A function is $L^2$-differentiable if and only if $\xi\widehat{f}(\xi) \in L^2$.

Solution 1:

Let's start with the easier direction. If $\xi \mapsto \xi\cdot\widehat{f}(\xi) \in L^2(\mathbb{R})$, then $f$ is $L^2$-differentiable, and $\widehat{f'}(\xi) = 2\pi i \xi\widehat{f}(\xi)$.

Let $\tau_hf(x) = f(x+h)$. Then $\widehat{\tau_hf}(\xi) = e^{2\pi ih\xi}\widehat{f}(\xi)$, and

$$\frac{\widehat{\tau_hf}-\widehat{f}}{h}(\xi) = \frac{e^{2\pi ih\xi}-1}{h}\widehat{f}(\xi) \to 2\pi i \xi\widehat{f}(\xi)$$

pointwise, and since

$$\left\lvert\frac{e^{2\pi ih\xi}-1}{h} \right\rvert \leqslant 2\pi \lvert \xi\rvert,$$

by the dominated convergence theorem also in $L^2$.

Applying the inverse Fourier transform - which is an isometry of $L^2$ by Plancherel's theorem - we find that

$$\frac{\tau_hf - f}{h} \xrightarrow{L^2} \mathcal{F}^{-1}(2\pi i \xi\widehat{f}),$$

i.e. $f$ is $L^2$-differentiable with $f' = \mathcal{F}^{-1}(2\pi i \xi\widehat{f})$.

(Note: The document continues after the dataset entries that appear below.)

import Literature.Computability.QuantumComplexity.ShallowCircuitsRing
import Literature.Computability.MetaComplexity.SmolenskyCorrelationRestrict
import Literature.Computability.MetaComplexity.RazborovSmolenskyPoly
import HarnessLib

/-!
# Ring-HLF solutions are not low-degree verifiable (negative knowledge for the residual `DistLiftOdd` / `CoreLiftOdd`)

Stand-alone extraction of Part X of the node file `GridCore.lean` (cell decomp-qadv, lens-6 g4; critic row 25:
«LANDABLE NOW as a Theorems negative-knowledge file --supports the residual»).  Imports tree modules only.

For the measurement pattern `δ₀ ∈ {0,1}^{8t}` (a single `Y` at position `0`) the ring kernel is `K(δ₀) ⊆ {0, 𝟙_odd}`
(`inKernel_delta0`) with sign bits `0`, so `RingHLF.Rel δ₀ z ⟺ ⊕_{b odd} z_b = 0` (`rel_delta0_iff`), and by Smolensky's
parity bound (`Smolensky.paritySubset_agreement_le` on the odd positions, applied to the Fermat indicator `(V-1)^{p-1}`
of `V ≠ 1`) a polynomial `V : {0,1}^{8t} → 𝔽_p` of degree `≤ D`, `p ≠ 2`, satisfies `[V z = 1] ⟺ Rel δ₀ z` on at most
`2^{4t}·(2^{4t-1} + (p-1)D·C(4t,2t))` of the `2^{8t}` strings (`ring_solutions_not_lowDeg_verifiable`): membership in the
solution set of ONE fixed ring-HLF instance is parity-hard for `lowDeg(𝔽_p)`.  Consequence for the HardCore / GridCore
routes: the selector that would turn `RingPolyLoss8Odd` into a core by black-box boosting (`GridCore` Part V,
`ringCore8_of_ringSelectors`) cannot be a VERIFYING selector.
-/

open Finset
open Literature.Computability.QuantumComplexity Literature.Computability.MetaComplexity

namespace Summit.QuantumAdvantage.QuantumAdvantage.Theorems

set_option linter.dupNamespace false

section NoVerifier

open RingHLF

/-- The measurement pattern `δ₀`: a single `1` at position `0` of the ring `C_{8t}`. -/
def delta0 (t : ℕ) : Fin (8 * t) → Bool := fun b => decide (b.val = 0)

/-- The indicator of the odd positions of `C_{8t}`. -/
def oddInd (t : ℕ) : Fin (8 * t) → Bool := fun b => decide (b.val % 2 = 1)

/-- Value of the successor position `nxt` on the `8t`-cycle (arithmetic helper). -/
private theorem nxt_val' {n : ℕ} (b : Fin n) : (nxt b).val = (b.val + 1) % n := rfl
/-- Value of the predecessor position `prv` on the `8t`-cycle (arithmetic helper). -/
private theorem prv_val' {n : ℕ} (b : Fin n) : (prv b).val = (b.val + n - 1) % n := rfl

/-- Boolean helper: unpack the kernel recurrence when the pattern bit is `false`. -/
private theorem eq_of_xor_xor_false_and {a b c : Bool} (h : xor (xor a b) (false && c) = false) : a = b := by
  revert a b c h; decide

/-- Boolean helper: unpack the kernel recurrence when the pattern bit is `true`. -/
private theorem eq_false_of_xor_xor_true_and {a b c : Bool} (h : xor (xor a b) (true && c) = false)
    (hab : a = b) : c = false := by
  revert a b c h hab; decide

/-- Kernel step: `v ∈ K(δ₀)` forces `v_j = v_{j+2}` (constraint at position `j + 1 ≠ 0`). -/
private theorem inKernel_delta0_step {t : ℕ} {v : Fin (8 * t) → Bool} (hv : InKernel (delta0 t) v)
    (j : ℕ) (hj : j + 2 < 8 * t) : v ⟨j, by omega⟩ = v ⟨j + 2, hj⟩ := by
  have h := hv ⟨j + 1, by omega⟩
  have hprv : prv (⟨j + 1, by omega⟩ : Fin (8 * t)) = ⟨j, by omega⟩ := Fin.ext (by
    rw [prv_val']; dsimp only
    rw [show j + 1 + 8 * t - 1 = j + 8 * t by omega, Nat.add_mod_right, Nat.mod_eq_of_lt (by omega)])
  have hnxt : nxt (⟨j + 1, by omega⟩ : Fin (8 * t)) = ⟨j + 2, hj⟩ := Fin.ext (by
    rw [nxt_val']; dsimp only; exact Nat.mod_eq_of_lt hj)
  have hδ : delta0 t ⟨j + 1, by omega⟩ = false := by simp [delta0]
  rw [hprv, hnxt, hδ] at h
  exact eq_of_xor_xor_false_and h

/-- A kernel vector of `δ₀` is constant on even positions (propagation of the kernel recurrence). -/
private theorem inKernel_delta0_even {t : ℕ} (ht : 1 ≤ t) {v : Fin (8 * t) → Bool}
    (hv : InKernel (delta0 t) v) : ∀ i : ℕ, ∀ hi : 2 * i < 8 * t, v ⟨2 * i, hi⟩ = v ⟨0, by omega⟩ := by
  intro i
  induction i with
  | zero => intro hi; rfl
  | succ i ih =>
    intro hi
    have h := inKernel_delta0_step hv (2 * i) (by omega)
    have e : (⟨2 * (i + 1), hi⟩ : Fin (8 * t)) = ⟨2 * i + 2, by omega⟩ := Fin.ext (by dsimp only; omega)
    rw [e, ← h, ih (by omega)]

/-- A kernel vector of `δ₀` is constant on odd positions (propagation of the kernel recurrence). -/
private theorem inKernel_delta0_odd {t : ℕ} (ht : 1 ≤ t) {v : Fin (8 * t) → Bool}
    (hv : InKernel (delta0 t) v) : ∀ i : ℕ, ∀ hi : 2 * i + 1 < 8 * t, v ⟨2 * i + 1, hi⟩ = v ⟨1, by omega⟩ := by
  intro i
  induction i with
  | zero => intro hi; rfl
  | succ i ih =>
    intro hi
    have h := inKernel_delta0_step hv (2 * i + 1) (by omega)
    have e : (⟨2 * (i + 1) + 1, hi⟩ : Fin (8 * t)) = ⟨2 * i + 1 + 2, by omega⟩ :=
      Fin.ext (by dsimp only; omega)
    rw [e, ← h, ih (by omega)]

/-- **The ring kernel at `δ₀`**: `K(δ₀) ⊆ {0, 𝟙_odd}` — every kernel vector vanishes at the even positions and is
constant on the odd ones. -/
theorem inKernel_delta0 {t : ℕ} (ht : 1 ≤ t) {v : Fin (8 * t) → Bool} (hv : InKernel (delta0 t) v) :
    ∀ b : Fin (8 * t), v b = (oddInd t b && v ⟨1, by omega⟩) := by
  -- the even class vanishes: constraint at position `0`
  have h0 : v ⟨0, by omega⟩ = false := by
    have h := hv ⟨0, by omega⟩
    have hprv : prv (⟨0, by omega⟩ : Fin (8 * t)) = ⟨2 * (4 * t - 1) + 1, by omega⟩ := Fin.ext (by
      rw [prv_val']; dsimp only
      rw [Nat.zero_add, Nat.mod_eq_of_lt (by omega)]; omega)
    have hnxt : nxt (⟨0, by omega⟩ : Fin (8 * t)) = ⟨1, by omega⟩ := Fin.ext (by
      rw [nxt_val']; dsimp only; exact Nat.mod_eq_of_lt (by omega))
    have hδ : delta0 t ⟨0, by omega⟩ = true := by simp [delta0]
    rw [hprv, hnxt, hδ, inKernel_delta0_odd ht hv (4 * t - 1)] at h
    exact eq_false_of_xor_xor_true_and h rfl
  intro b
  obtain ⟨i, hi | hi⟩ := Nat.even_or_odd' b.val
  · have hb : b = ⟨2 * i, by omega⟩ := Fin.ext hi
    have hodd : oddInd t b = false := by simp [oddInd, hi]
    rw [hodd, Bool.false_and, hb, inKernel_delta0_even ht hv i (by omega), h0]
  · have hb : b = ⟨2 * i + 1, by omega⟩ := Fin.ext hi
    have hodd : oddInd t b = true := by simp [oddInd, hi]
    rw [hodd, Bool.true_and, hb, inKernel_delta0_odd ht hv i (by omega)]

/-- `𝟙_odd ∈ K(δ₀)`. -/
theorem oddInd_inKernel {t : ℕ} : InKernel (delta0 t) (oddInd t) := by
  intro b
  have h2 : 2 ∣ 8 * t := ⟨4 * t, by ring⟩
  have e1 : (b.val + 8 * t - 1) % 2 = (b.val + 1) % 2 := by omega
  have h1 : oddInd t (prv b) = oddInd t (nxt b) := by
    simp only [oddInd, prv_val', nxt_val', Nat.mod_mod_of_dvd _ h2, e1]
  rw [h1, Bool.xor_self, Bool.false_xor]
  by_cases hb : b.val = 0
  · simp [delta0, oddInd, hb]
  · simp [delta0, hb]

/-- The odd-position indicator has no two cyclically adjacent ones: `edgesIn = 0`. -/
theorem edgesIn_oddInd {t : ℕ} : edgesIn (oddInd t) = 0 := by
  have h2 : 2 ∣ 8 * t := ⟨4 * t, by ring⟩
  rw [edgesIn, Finset.card_eq_zero, Finset.filter_eq_empty_iff]
  intro b _ h
  simp only [oddInd, nxt_val', Nat.mod_mod_of_dvd _ h2, decide_eq_true_eq] at h
  omega

/-- `δ₀` and the odd-position indicator have disjoint supports. -/
theorem wtAnd_delta0_oddInd {t : ℕ} : wtAnd (delta0 t) (oddInd t) = 0 := by
  rw [wtAnd, Finset.card_eq_zero, Finset.filter_eq_empty_iff]
  intro b _ h
  simp only [delta0, oddInd, decide_eq_true_eq] at h
  omega

/-- The sign bit of `δ₀` against the odd-position indicator vanishes. -/
theorem signBit_delta0_oddInd {t : ℕ} : signBit (delta0 t) (oddInd t) = 0 := by
  rw [signBit, edgesIn_oddInd, wtAnd_delta0_oddInd]

/-- The zero vector has no edges. -/
theorem edgesIn_zero {n : ℕ} : edgesIn (fun _ : Fin n => false) = 0 := by
  rw [edgesIn, Finset.card_eq_zero, Finset.filter_eq_empty_iff]
  intro b _ h
  simp at h

/-- The zero vector meets every pattern in weight `0`. -/
theorem wtAnd_zero {n : ℕ} (x : Fin n → Bool) : wtAnd x (fun _ => false) = 0 := by
  rw [wtAnd, Finset.card_eq_zero, Finset.filter_eq_empty_iff]
  intro b _ h
  simp at h

/-- The sign bit against the zero vector vanishes. -/
theorem signBit_zero {n : ℕ} (x : Fin n → Bool) : signBit x (fun _ => false) = 0 := by
  rw [signBit, edgesIn_zero, wtAnd_zero]

/-- The zero vector is orthogonal to everything mod 2. -/
theorem dot2_zero {n : ℕ} (z : Fin n → Bool) : dot2 (fun _ => false) z = 0 := by
  rw [dot2, Finset.card_eq_zero.2 (Finset.filter_eq_empty_iff.2 fun b _ h => by simp at h)]

/-- **The ring relation at `δ₀` is a parity**: `Rel δ₀ z ⟺ ⟨𝟙_odd, z⟩ ≡ 0 (mod 2)`. -/
theorem rel_delta0_iff {t : ℕ} (ht : 1 ≤ t) (z : Fin (8 * t) → Bool) :
    Rel (delta0 t) z ↔ dot2 (oddInd t) z = 0 := by
  constructor
  · intro h
    rw [h (oddInd t) oddInd_inKernel, signBit_delta0_oddInd]
  · intro h0 v hv
    have hvb := inKernel_delta0 ht hv
    cases h1 : v ⟨1, by omega⟩
    · have hv0 : v = fun _ => false := funext fun b => by rw [hvb b, h1, Bool.and_false]
      rw [hv0, dot2_zero, signBit_zero]
    · have hv1 : v = oddInd t := funext fun b => by rw [hvb b, h1, Bool.and_true]
      rw [hv1, h0, signBit_delta0_oddInd]

/-- `dot2` against the odd-position indicator is the parity of the output bits at odd positions. -/
theorem dot2_oddInd_eq {t : ℕ} (z : Fin (8 * t) → Bool) :
    dot2 (oddInd t) z = ((univ.filter fun i : Fin (8 * t) => i.val % 2 = 1).filter fun i => z i = true).card % 2 := by
  rw [dot2, Finset.filter_filter]
  congr 2
  ext b
  simp [oddInd]

/-- Powers of a low-degree function have degree at most the product bound. -/
private theorem pow_mem_lowDeg_mul {F : Type*} [Field F] {n D : ℕ} {u : Smolensky.CubeFn F n}
    (hu : u ∈ Smolensky.lowDeg F n D) (k : ℕ) : u ^ k ∈ Smolensky.lowDeg F n (k * D) := by
  induction k with
  | zero => rw [pow_zero, zero_mul]; exact Smolensky.one_mem_lowDeg 0
  | succ k ih => rw [pow_succ, Nat.succ_mul]; exact Smolensky.mul_mem_lowDeg_add ih hu

/-- Counting helper: the number of odd positions among `8t`. -/
private theorem card_filter_odd (t : ℕ) : (univ.filter fun i : Fin (8 * t) => i.val % 2 = 1).card = 4 * t := by
  have hTeq : (univ.filter fun i : Fin (8 * t) => i.val % 2 = 1) =
      univ.image (fun j : Fin (4 * t) => (⟨2 * j.val + 1, by omega⟩ : Fin (8 * t))) := by
    ext i
    simp only [mem_filter, mem_univ, true_and, mem_image]
    constructor
    · intro hi
      exact ⟨⟨i.val / 2, by omega⟩, Fin.ext (by dsimp only; omega)⟩
    · rintro ⟨j, rfl⟩
      dsimp only
      omega
  rw [hTeq, card_image_of_injective _ fun j j' h => Fin.ext (by
    have := congrArg Fin.val h; dsimp only at this; omega), card_univ, Fintype.card_fin]

/-- **Ring-HLF solutions are not low-degree verifiable** (certified, all `t ≥ 1`, all `D`, all primes `p ≠ 2`): a
polynomial `V : {0,1}^{8t} → 𝔽_p` of degree `≤ D` satisfies `[V z = 1] ⟺ z ∈ R(δ₀, ·)` for at most
`2^{4t}·(2^{4t-1} + (p-1)D·C(4t,2t)) = 2^{8t}·(1/2 + (p-1)D·C(4t,2t)/2^{4t})` strings `z`.  (Smolensky's parity
bound on the odd positions, applied to the Fermat indicator `(V-1)^{p-1}` of `V ≠ 1`.) -/
theorem ring_solutions_not_lowDeg_verifiable (p : ℕ) [Fact p.Prime] (hp2 : p ≠ 2) {t : ℕ} (ht : 1 ≤ t)
    {D : ℕ} (V : Smolensky.CubeFn (ZMod p) (8 * t)) (hV : V ∈ Smolensky.lowDeg (ZMod p) (8 * t) D) :
    (univ.filter fun z : Fin (8 * t) → Bool => (V z = 1 ↔ Rel (delta0 t) z)).card ≤
      2 ^ (4 * t) * (2 ^ (4 * t - 1) + (p - 1) * D * (4 * t).choose (2 * t)) := by
  classical
  have hp := (Fact.out : p.Prime)
  have h2F : (2 : ZMod p) ≠ 0 := by
    intro h
    have h' : ((2 : ℕ) : ZMod p) = 0 := by exact_mod_cast h
    rw [ZMod.natCast_eq_zero_iff] at h'
    exact hp2 ((Nat.prime_dvd_prime_iff_eq hp Nat.prime_two).mp h')
  set T : Finset (Fin (8 * t)) := univ.filter fun i : Fin (8 * t) => i.val % 2 = 1 with hT
  have hTcard : T.card = 4 * t := card_filter_odd t
  have hTc : Tᶜ.card = 4 * t := by rw [Finset.card_compl, Fintype.card_fin, hTcard]; omega
  -- the Fermat indicator of `V ≠ 1`
  set Q : Smolensky.CubeFn (ZMod p) (8 * t) := (V - 1) ^ (p - 1) with hQ
  have hQdeg : Q ∈ Smolensky.lowDeg (ZMod p) (8 * t) ((p - 1) * D) :=
    pow_mem_lowDeg_mul (Submodule.sub_mem _ hV (Smolensky.one_mem_lowDeg D)) (p - 1)
  have hQval : ∀ z, Q z = if V z = 1 then 0 else 1 := by
    intro z
    rw [hQ, Pi.pow_apply, Pi.sub_apply, Pi.one_apply]
    split_ifs with h
    · rw [h, sub_self, zero_pow (by have := hp.two_le; omega)]
    · exact ZMod.pow_card_sub_one_eq_one (sub_ne_zero.2 h)
  have hsub : (univ.filter fun z : Fin (8 * t) → Bool => (V z = 1 ↔ Rel (delta0 t) z)) ⊆
      univ.filter fun z => Q z = if (T.filter fun i => z i = true).card % 2 = 1 then 1 else 0 := by
    intro z hz
    rw [mem_filter] at hz ⊢
    refine ⟨mem_univ _, ?_⟩
    have hiff := hz.2
    rw [rel_delta0_iff ht, dot2_oddInd_eq, ← hT] at hiff
    rw [hQval]
    by_cases hpar : (T.filter fun i => z i = true).card % 2 = 1
    · rw [if_pos hpar, if_neg]
      intro hV1
      have := hiff.1 hV1
      omega
    · rw [if_neg hpar, if_pos]
      exact hiff.2 (by omega)
  refine (card_le_card hsub).trans ?_
  have h := Smolensky.paritySubset_agreement_le T h2F hQdeg
  rw [hTc, hTcard, show 4 * t / 2 = 2 * t by omega] at h
  convert h using 3; rfl

end NoVerifier

end Summit.QuantumAdvantage.QuantumAdvantage.Theorems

Conversely, if $f$ is $L^2$-differentiable, then by the continuity of the Fourier transform we have

$$\frac{\widehat{\tau_hf}-\widehat{f}}{h}(\xi) = \frac{e^{2\pi ih\xi}-1}{h}\widehat{f}(\xi) \xrightarrow{L^2} \widehat{f'},$$

and since the left hand side converges to $2\pi i \xi \widehat{f}(\xi)$ pointwise, we conclude that $\xi \widehat{f}(\xi) \in L^2(\mathbb{R})$.

Solution 2:

Transcribing comment to answer:

This doesn't address the original question, but the case you raise concerns about and trying an approximation method.

A common way to attack these is to multiply the integral by $g_\epsilon(x) = \exp\{-\epsilon |x|^2/2\}$ and let $\epsilon \to 0$. Now you have regularized the Fourier frequency you are integrating against. This is one way to define the Fourier transform for an $L^2$ function, as now $fg_\epsilon \in L_1 \cap L_2$ with $fg_\epsilon \to f$ in $L^2$. This way you also don't have to choose whether you are approximating $f$ or $f'$.

Integration by parts is now clearly valid, and taking $\epsilon \to 0$ gives you the result.